Extracted information START
import Literature.Computability.AlgebraicComplexity.ValiantConjecture
import Literature.Computability.AlgebraicComplexity.SetMultilinear
import Mathlib.Algebra.BigOperators.Ring.Finset
import Mathlib.Logic.Equiv.Prod
import HarnessLib

/-!
# `d`-mode tensors, Kronecker products, circuit complexity; Brand et al. 2026, Thm. 2

Topic `Literature/Computability/AlgebraicComplexity`, after `ArithCircuit.lean` (fan-in-two circuit
complexity `complexity f` of a polynomial), `SetMultilinear.lean` (`IsSetMultilinear blk S f`),
`ValiantClasses.lean` (`VP k`, `VNP k`) and `ValiantConjecture.lean` (`VPNeVNPComplex`).

The area so far models bilinear complexity by the rank of `3`-tensors `ι → κ → μ → K`
(`AsymptoticSpectrum.lean`) and polynomial complexity by `complexity : MvPolynomial σ k → ℕ`, with
no object joining the two for `d ≥ 4` modes (librarian framework note g35, 2026-08-17, §2/§4).
This file is the first, minimal piece of that bridge: a `d`-mode tensor in coordinates, the
set-multilinear polynomial it denotes, the Kronecker product, and the circuit complexity of a
tensor as the circuit complexity of its polynomial — enough to vendor the measure-robust part of
Brand–Curticapean–Kaski–Li–Orzel–Seppelt–Wang 2026.

## What is printed (arXiv:2602.11975)

* §2.1, p. 10: "A `d`-mode tensor ... is a set-multilinear polynomial together with its `d`-tuple
  `(X₁, …, X_d)` of modes"; "`(𝔽ⁿ)^{⊗d}` for the set of `d`-tensors over `𝔽` with each mode of
  dimension `n`"; "The Kronecker product of two `d`-tensors `S ∈ 𝔽[X]` and `T ∈ 𝔽[Y]` with `X, Y`
  disjoint is the `d`-tensor `S ⊗ T` obtained from the polynomial product `ST` by viewing the
  Cartesian products `Xᵢ × Yᵢ` for `i ∈ [d]` as the `d` modes."
* §2.1, p. 11: "An arithmetic circuit over `𝔽[X]` is a DAG ...; the size of a circuit is the
  number of its wires. For a tensor `T ∈ (𝔽ⁿ)^{⊗d}`, we write `C(T)` for the size of a smallest
  circuit computing `T`."
* Theorem 2 (p. 6, proof p. 21): "There are explicit tensors `T₁, T₂, …` and `U₁, U₂, …` with
  `T_d, U_d ∈ (ℂ²)^{⊗d}` for all `d ∈ ℕ` such that the following holds: If
  `C(T_d ⊗ U_d) ≤ poly(d, C(T_d), C(U_d))` for all `d ∈ ℕ`, then `VP = VNP`."  "Thus, the
  assumption `VP ≠ VNP` rules out submultiplicativity on `d`-mode tensors for all `d ∈ ℕ`."
* Theorem 3 (p. 6): "For all `0 < c < 1`, if circuit complexity is submultiplicative on
  `⌈4/c⌉²`-mode tensors, then permanents have circuits of size `O(2^{cn})`"; Theorem 22 (p. 18):
  submultiplicativity on `4`-mode tensors implies `ω = 2`; Lemma 25 (p. 20): `per_n` is a
  projection of the bond-dimension-`2` grid graph tensor.

## How it is rendered here (relative to the tree's notions, D-0014)

* `ModeTensor d ι K := (Fin d → ι) → K` — a `d`-mode tensor in coordinates, every mode indexed
  by `ι` (`(Kⁿ)^{⊗d}` is `ModeTensor d (Fin n) K`); `ModeTensor.toMvPolynomial T =
  ∑ j, C (T j) * ∏ i, X (i, j i) ∈ K[Fin d × ι]`, set-multilinear for the block map `Prod.fst`
  (`isSetMultilinear_toMvPolynomial`, PROVED); `ModeTensor.kronecker S T : ModeTensor d (ι × κ) K`,
  `(S ⊗ T) c = S (fst ∘ c) * T (snd ∘ c)` — the coordinate form of the printed "product `ST` with
  modes `Xᵢ × Yᵢ`": the substitution `z_{(i,(a,b))} ↦ x_{(i,a)} y_{(i,b)}` maps
  `(S ⊗ T).toMvPolynomial` to `S.toMvPolynomial(x) · T.toMvPolynomial(y)`
  (`aeval_kronecker_toMvPolynomial`, PROVED).
* `ModeTensor.circuitComplexity T := complexity T.toMvPolynomial` — the tree's FAN-IN-TWO GATE
  COUNT (Bürgisser's `L` up to a factor `≤ 3`, `ArithCircuit.lean`), not the printed wire count of
  unbounded fan-in circuits.  The two measures are linear in each other (binarising a circuit
  with `w` wires costs `O(w)` fan-in-two gates, scalar wire labels and input gates included; a
  fan-in-two circuit with `g` gates has `≤ 2g` wires), which is why ONLY the polynomially-slack
  Theorem 2 is vendored over it: its hypothesis "`C(T_d ⊗ U_d) ≤ poly(d, C(T_d), C(U_d))`" is
  invariant under any change of size measure within polynomial (a fortiori constant) distortion,
  whereas the EXACT submultiplicativity `C(S ⊗ T) ≤ C(S) · C(T)` of Theorems 3 and 22 is not —
  those, and Lemma 25 (graph tensors `T_{G,N}` are not in the tree), are deliberately NOT vendored
  (librarian note g35 §2; work item wi-37902).
* `brandEtAl2026_thm_2` — NAMED FACT: there are sequences `T U : (d : ℕ) → ModeTensor d (Fin 2) ℂ`
  such that a polynomial bound `C(T_d ⊗ U_d) ≤ c · (d + C(T_d) + C(U_d) + 1)^e` for all `d` forces
  `VP ℂ = VNP ℂ` (the tree's `VP`, `VNP` of `ValiantClasses.lean`; the negation of the conjecture
  `VPNeVNPComplex`).  "Explicit" is weakened to "there are" (the printed `T_d`, `U_d` are Kronecker
  products of the four perfect-matching tensors of the `(n+2) × (n+2)` grid, §7); "`≤ poly(…)`" is
  read as "bounded by ONE polynomial in `(d, C(T_d), C(U_d))` uniformly in `d`", rendered by the
  monotone envelope `c · (d + C(T_d) + C(U_d) + 1)^e` (every polynomial in non-negative arguments is
  dominated by one of these, so the hypothesis class is unchanged).
  Users take `(h : brandEtAl2026_thm_2)`.

## References

* C. Brand, R. Curticapean, P. Kaski, B. Li, I. Orzel, T. Seppelt, J. Wang, *Beyond bilinear
  complexity: what works and what breaks with many modes?*, arXiv:2602.11975 (2026), §2.1
  (pp. 10–12), Thm. 2 and Thm. 3 (p. 6, proofs §7 p. 21), Thm. 22 (p. 18), Lemma 25 (p. 20).
  [BrandEtAl2026]
* P. Bürgisser, *Completeness and Reduction in Algebraic Complexity Theory* (2000), Def. 2.1.
  [Burgisser2000]
-/

noncomputable section

open MvPolynomial Finset

namespace Literature.Computability.AlgebraicComplexity

universe u v w

/-! ### `d`-mode tensors in coordinates -/

/-- A **`d`-mode tensor in coordinates** with every mode indexed by `ι`: a coefficient array
`(Fin d → ι) → K`; `(Kⁿ)^{⊗d}` is `ModeTensor d (Fin n) K`.  (Brand et al. identify it with the
set-multilinear polynomial `ModeTensor.toMvPolynomial T`.) [cite: BrandEtAl2026, §2.1 (p. 10)] -/
abbrev ModeTensor (d : ℕ) (ι : Type v) (K : Type u) : Type max v u :=
  (Fin d → ι) → K

namespace ModeTensor

variable {d : ℕ} {ι : Type v} {κ : Type w} {K : Type u} [CommSemiring K]

/-- The **set-multilinear polynomial of a tensor**: `∑ j, T j · ∏ i, X (i, j i)` in the variables
`Fin d × ι` (mode `i` = the block `{i} × ι`). [cite: BrandEtAl2026, §2.1 (p. 10)] -/
def toMvPolynomial [Fintype ι] (T : ModeTensor d ι K) : MvPolynomial (Fin d × ι) K :=
  ∑ j : Fin d → ι, C (T j) * ∏ i : Fin d, X (i, j i)

/-- The **Kronecker product** of two `d`-mode tensors, with modes `ι × κ`:
`(S ⊗ T) c = S (fst ∘ c) * T (snd ∘ c)` — the coordinate form of "the polynomial product `ST` with
the Cartesian products `Xᵢ × Yᵢ` as the `d` modes". [cite: BrandEtAl2026, §2.1 (p. 10)] -/
def kronecker (S : ModeTensor d ι K) (T : ModeTensor d κ K) : ModeTensor d (ι × κ) K :=
  fun c => S (fun i => (c i).1) * T (fun i => (c i).2)

/-- The **circuit complexity of a tensor**: the tree's fan-in-two circuit complexity
(`Literature.Computability.AlgebraicComplexity.complexity`, Bürgisser's gate count) of its
set-multilinear polynomial.  Brand et al. count WIRES of unbounded fan-in circuits instead; the
two measures agree up to constant factors (module docstring). [cite: BrandEtAl2026, §2.1 (p. 11)]
[cite: Burgisser2000, Def. 2.1] -/
def circuitComplexity [Fintype ι] (T : ModeTensor d ι K) : ℕ :=
  complexity T.toMvPolynomial

/-! ### Elementary properties (proved) -/

/-- Coordinates of a Kronecker product. [folklore] -/
@[simp]
theorem kronecker_apply (S : ModeTensor d ι K) (T : ModeTensor d κ K) (c : Fin d → ι × κ) :
    kronecker S T c = S (fun i => (c i).1) * T (fun i => (c i).2) :=
  rfl

/-- Coordinates of a Kronecker product at a pair of index words. [folklore] -/
theorem kronecker_apply_mk (S : ModeTensor d ι K) (T : ModeTensor d κ K) (a : Fin d → ι)
    (b : Fin d → κ) : kronecker S T (fun i => (a i, b i)) = S a * T b :=
  rfl

/-- Sums over index words in a product split into double sums over pairs of words. [folklore] -/
theorem sum_arrow_prod {M : Type*} [AddCommMonoid M] [Fintype ι] [Fintype κ]
    (F : (Fin d → ι × κ) → M) :
    ∑ c, F c = ∑ a : Fin d → ι, ∑ b : Fin d → κ, F (fun i => (a i, b i)) := by
  have h := Fintype.sum_prod_type' (fun (a : Fin d → ι) (b : Fin d → κ) => F (fun i => (a i, b i)))
  rw [← h]
  exact Fintype.sum_equiv (Equiv.arrowProdEquivProdArrow (Fin d) (fun _ => ι) (fun _ => κ)) _ _
    (fun c => rfl)

/-- The monomial of an index word `j` is set-multilinear over any set `s` of modes when restricted
to `s`, in particular over all `d` modes (block map `Prod.fst`). [folklore] -/
theorem isSetMultilinear_prod_X [Fintype ι] (j : Fin d → ι) (s : Finset (Fin d)) :
    IsSetMultilinear (Prod.fst : Fin d × ι → Fin d) s
      (∏ i ∈ s, (X (i, j i) : MvPolynomial (Fin d × ι) K)) := by
  classical
  induction s using Finset.induction_on with
  | empty =>
    rw [Finset.prod_empty, ← C_1]
    exact isSetMultilinear_C (blk := (Prod.fst : Fin d × ι → Fin d)) (1 : K)
  | insert a s ha ih =>
    rw [Finset.prod_insert ha, Finset.insert_eq]
    exact IsSetMultilinear.mul (blk := (Prod.fst : Fin d × ι → Fin d))
      (hf := isSetMultilinear_X (R := K) (blk := (Prod.fst : Fin d × ι → Fin d)) (a, j a))
      (hg := ih) (h := Finset.disjoint_singleton_left.2 ha)

/-- **The polynomial of a tensor is set-multilinear** over the `d` modes `{i} × ι`.
[cite: BrandEtAl2026, §2.1 (p. 10)] -/
theorem isSetMultilinear_toMvPolynomial [Fintype ι] (T : ModeTensor d ι K) :
    IsSetMultilinear (Prod.fst : Fin d × ι → Fin d) Finset.univ T.toMvPolynomial := by
  classical
  unfold toMvPolynomial
  refine IsSetMultilinear.sum (blk := (Prod.fst : Fin d × ι → Fin d)) (s := Finset.univ)
    (hf := fun j _ => ?_)
  rw [← smul_eq_C_mul]
  exact IsSetMultilinear.smul (blk := (Prod.fst : Fin d × ι → Fin d))
    (hf := isSetMultilinear_prod_X (K := K) j Finset.univ) (T j)

/-- The polynomial of a tensor is additive. [folklore] -/
theorem toMvPolynomial_add [Fintype ι] (S T : ModeTensor d ι K) :
    (S + T).toMvPolynomial = S.toMvPolynomial + T.toMvPolynomial := by
  simp [toMvPolynomial, add_mul, Finset.sum_add_distrib]

/-- The polynomial of the zero tensor is zero. [folklore] -/
@[simp]
theorem toMvPolynomial_zero [Fintype ι] : (0 : ModeTensor d ι K).toMvPolynomial = 0 := by
  simp [toMvPolynomial]

/-- **Kronecker product = polynomial product with merged modes**: substituting
`z_{(i,(a,b))} ↦ x_{(i,a)} · y_{(i,b)}` in the polynomial of `S ⊗ T` gives the product of the
polynomials of `S` (in the `x`'s) and `T` (in the `y`'s). [cite: BrandEtAl2026, §2.1 (p. 10)] -/
theorem aeval_kronecker_toMvPolynomial [Fintype ι] [Fintype κ] (S : ModeTensor d ι K)
    (T : ModeTensor d κ K) :
    aeval (fun v : Fin d × (ι × κ) =>
        (X (Sum.inl (v.1, v.2.1)) * X (Sum.inr (v.1, v.2.2)) :
          MvPolynomial ((Fin d × ι) ⊕ (Fin d × κ)) K))
        (kronecker S T).toMvPolynomial =
      rename Sum.inl S.toMvPolynomial * rename Sum.inr T.toMvPolynomial := by
  classical
  simp only [toMvPolynomial, kronecker, map_sum, map_mul, map_prod, aeval_C, aeval_X, rename_C,
    rename_X, algebraMap_eq]
  rw [Finset.sum_mul_sum, sum_arrow_prod]
  refine Finset.sum_congr rfl fun a _ => Finset.sum_congr rfl fun b _ => ?_
  simp only [Finset.prod_mul_distrib]
  ring

end ModeTensor

/-! ### Brand et al. 2026, Theorem 2 (named fact) -/

/-- **Brand–Curticapean–Kaski–Li–Orzel–Seppelt–Wang 2026, Thm. 2 (named fact): polynomial
submultiplicativity of circuit complexity on explicit `d`-mode tensors would give `VP = VNP`.**
Printed: "There are explicit tensors `T₁, T₂, …` and `U₁, U₂, …` with `T_d, U_d ∈ (ℂ²)^{⊗d}` for
all `d ∈ ℕ` such that the following holds: If `C(T_d ⊗ U_d) ≤ poly(d, C(T_d), C(U_d))` for all
`d ∈ ℕ`, then `VP = VNP`."  Rendered: there are `T U : (d : ℕ) → ModeTensor d (Fin 2) ℂ` such
that, if for some `c e : ℕ` and all `d` the tree's circuit complexity satisfies
`C(T_d ⊗ U_d) ≤ c · (d + C(T_d) + C(U_d) + 1)^e`, then `VP ℂ = VNP ℂ`.  Deviations, all
weakenings or measure-robust: "explicit" ↦ "there are"; `C` = the tree's fan-in-two gate count
`ModeTensor.circuitComplexity` instead of the printed wire count (constant-factor equivalent,
absorbed by the polynomial slack — this is why Thm. 3 / Thm. 22 with EXACT submultiplicativity are
not vendored); "`poly(d, C(T_d), C(U_d))`" ↦ one monotone polynomial envelope uniform in `d`.
Consequence as printed: `VP ≠ VNP` (`VPNeVNPComplex`) rules out such submultiplicativity.
Users take `(h : brandEtAl2026_thm_2)`. [cite: BrandEtAl2026, Thm. 2 (p. 6; proof §7, p. 21)] -/
def brandEtAl2026_thm_2 : Prop :=
  ∃ T U : (d : ℕ) → ModeTensor d (Fin 2) ℂ,
    (∃ c e : ℕ, ∀ d : ℕ,
        (ModeTensor.kronecker (T d) (U d)).circuitComplexity ≤
          c * (d + (T d).circuitComplexity + (U d).circuitComplexity + 1) ^ e) →
      VP ℂ = VNP ℂ

/-- The printed reading "`VP ≠ VNP` rules out submultiplicativity": GIVEN Thm. 2 (hypothesis `h`)
and Valiant's hypothesis over `ℂ` (hypothesis `hV : VPNeVNPComplex`), for the witnessing sequences
no polynomial envelope bounds `C(T_d ⊗ U_d)` in terms of `d`, `C(T_d)`, `C(U_d)`.
[cite: BrandEtAl2026, Thm. 2 and the sentence after it (p. 6)] -/
theorem not_polySubmultiplicative_of_VPNeVNP (h : brandEtAl2026_thm_2) (hV : VPNeVNPComplex) :
    ∃ T U : (d : ℕ) → ModeTensor d (Fin 2) ℂ,
      ∀ c e : ℕ, ∃ d : ℕ,
        c * (d + (T d).circuitComplexity + (U d).circuitComplexity + 1) ^ e <
          (ModeTensor.kronecker (T d) (U d)).circuitComplexity := by
  obtain ⟨T, U, hTU⟩ := h
  refine ⟨T, U, fun c e => ?_⟩
  by_contra hcon
  push Not at hcon
  exact hV (hTU ⟨c, e, hcon⟩)

end Literature.Computability.AlgebraicComplexity

end
/-!
# Stub `stub_percFaceBoxTight` (crux stmt-CriticalPhenomena-11395, line `registered`): conditional reduction

Route `CardyDualCurrent` (sub-problem `CriticalPhenomena/CardyFormulaZ2`), crux
`Summit.CriticalPhenomena.CardyFormulaZ2.Theses.CardyDualCurrent.MartingaleToSLE6`, skeleton
`Cruxes/MartingaleToSLE6/Lines/birth.lean` (r2), stub S1 `stub_percFaceBoxTight : PercFaceBoxTight`
(`Theorems/CardyComplexConeParafermionToSLESixFamiliesPercKSBoxFaceReduction.lean`; shared verbatim
with stmt-CriticalPhenomena-11389): Kemppainen–Smirnov box tightness of the raw medial exploration
polyline `bondInterfaceIn D (Λ δ_k)` of every bond-percolation discretisation family, read through
chordal uniformizers `φ_k → φ` of the oriented face domains `D_k := orientedFaceDomain hΛ (hadm k)`.

## Status: the stub is NOT proved here (assessment)

`PercFaceBoxTight` is KS17 Prop. 3.2 / Thms. 3.9–3.10 (A. Kemppainen, S. Smirnov, Ann. Probab. 45
(2017), §3) fed with Condition G2 for the percolation interface (KS17 §4.1–4.2, from RSW), for a
NON-simple lattice curve. None of the three layers is in the tree today:

1. the probabilistic half of KS17 is the UNPROVED named fact
   `Literature.Probability.RandomPlanarGeometry.exists_regularity_of_conditionG2`
   (`KSRegularityOfConditionG2.lean`, simple curves only; ~25 pp. of KS17 §3 + App. A);
2. Condition G2 (`ConditionG2`, `CrossingCondition.lean`) is proved for NO percolation interface law
   (the tree has RSW `rsw_half_holds` and Aizenman–Burchard curve-metric tightness
   `ZdDiscretisationFamily.isTightAlongMesh_bondInterfaceIn`, not the conditional annulus bound (16)
   at stopping times in the continuum form of `unforcedCrossingEvent`);
3. the raw polyline touches itself, so KS's fact does not apply to it verbatim: KS17 §4.1.2–4.1.4 pass
   to a simple `2η`-separated modification on the modified medial (square–octagon) lattice, and box
   membership must be carried back to the raw curve (a Loewner-transform perturbation statement).

## What this file proves (sorry-free): `PercFaceBoxTight` from (1) and inlined forms of (2), (3)

* `percFaceBoxTight_of_conditionG2_of_transfer` — from the named fact (1), from laws `μ_k` on curve
  classes carried by simple chordal curves of `(D_k; a_k, b_k)` satisfying Condition G2 (the literal
  inputs `hsupp`, `hG2` of `exists_pairBox_of_conditionG2`) together with an EVENTUAL transfer
  inequality `Pc (γ_k ∉ B'_k) ≤ μ_k (B_kᶜ) + ε` for all large `k` (box `B ↦ B'` uniform in `k`,
  slack `ε` free), and from per-scale box tightness of the raw interface at every fixed positive
  admissible mesh (the finitely many small `k`; absorbed by merging finitely many boxes, boxes being
  monotone in their moduli — `pairBox_mono`, `exists_box_forall_of_eventually`). The marked points
  converge by the landed `tendsto_pt_orientedFaceDomain`.
* `percFaceBoxTight_of_conditionG2_of_modification` — the COUPLED form: a modification map
  `γm hΛ hadm : BondConfig (Site 2) → CurveClass ℂ` on the percolation space (intended: KS's
  square–octagon modification of the exploration polyline), measurable with measurable range,
  pathwise a simple chordal curve of the oriented face domain with diverging height at `b_k`,
  whose push-forward laws satisfy ONE Condition G2 over all Dobrushin domains, families and positive
  admissible meshes (the `q = 1` case of KS17 Prop. 4.3, by the RSW argument of Prop. 4.7 /
  Remark 4.8, for bond percolation on `ℤ²`), plus the eventual pathwise transfer `Pc {γm ∈ B_k, γ_k ∉ B'_k} ≤ ε` and the per-scale tightness.

Every hypothesis is an explicit proposition in the binder (no new `def`); they are the fileable
items that S1 still needs: (i) the named fact; (ii) = `hsupp` + `hG2` of the coupled form;
(iii) = `htr`; (iv) = `hfin` (each fixed-scale raw interface is carried, up to `ε`, by ONE box of
generated Loewner pairs through any chordal uniformizer of its oriented face domain — Loewner
describability of a lattice polyline, finite range). Wording risks recorded, not resolved: the
tree's `ConditionG2` is the continuum form (a crossing is unforced when the crossed component of
`A ∩ (U ∖ γ[0, τ])` does not separate the tip from `b` in the CONTINUUM), at first hitting times of
closed sets; a discharge of (ii) must check that mesh-scale passages of `D_k ∖ γ̂[0, τ]` closed to
the lattice curve (adjacent obstacles, boundary conditions) create no certain continuum-unforced
crossing (KS17 Remark 2.2, the "scales below `η`" remark of §4.1.4, proof of Prop. 4.3; note 4 of
`KSRegularityOfConditionG2.lean`). The transfer (iii) with slack `ε` is a consequence of
`PercFaceBoxTight` itself (take `B'` from it), so hypothesising it costs no generality.

References: A. Kemppainen, S. Smirnov, Ann. Probab. 45 (2017) 698–779 (arXiv:1212.6215): Prop. 3.2,
Prop. 3.8, Thm. 3.9, Thm. 3.10, §3.5; §4.1.2–4.1.4 (modified medial lattice, admissible domains,
`2η`-separation), Prop. 4.3 with Remark 4.8 and Prop. 4.7 (Condition G2 for FK / percolation
interfaces from crossing estimates / RSW). [KemppainenSmirnov2017]
-/

noncomputable section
Extracted information END
(Exercise):
Check each line above for the word "block", and copy the lines where it appears.

(Written solution):
  ∑ j, C (T j) * ∏ i, X (i, j i) ∈ K[Fin d × ι]`, set-multilinear for the block map `Prod.fst`
`Fin d × ι` (mode `i` = the block `{i} × ι`). [cite: BrandEtAl2026, §2.1 (p. 10)] -/
to `s`, in particular over all `d` modes (block map `Prod.fst`). [folklore] -/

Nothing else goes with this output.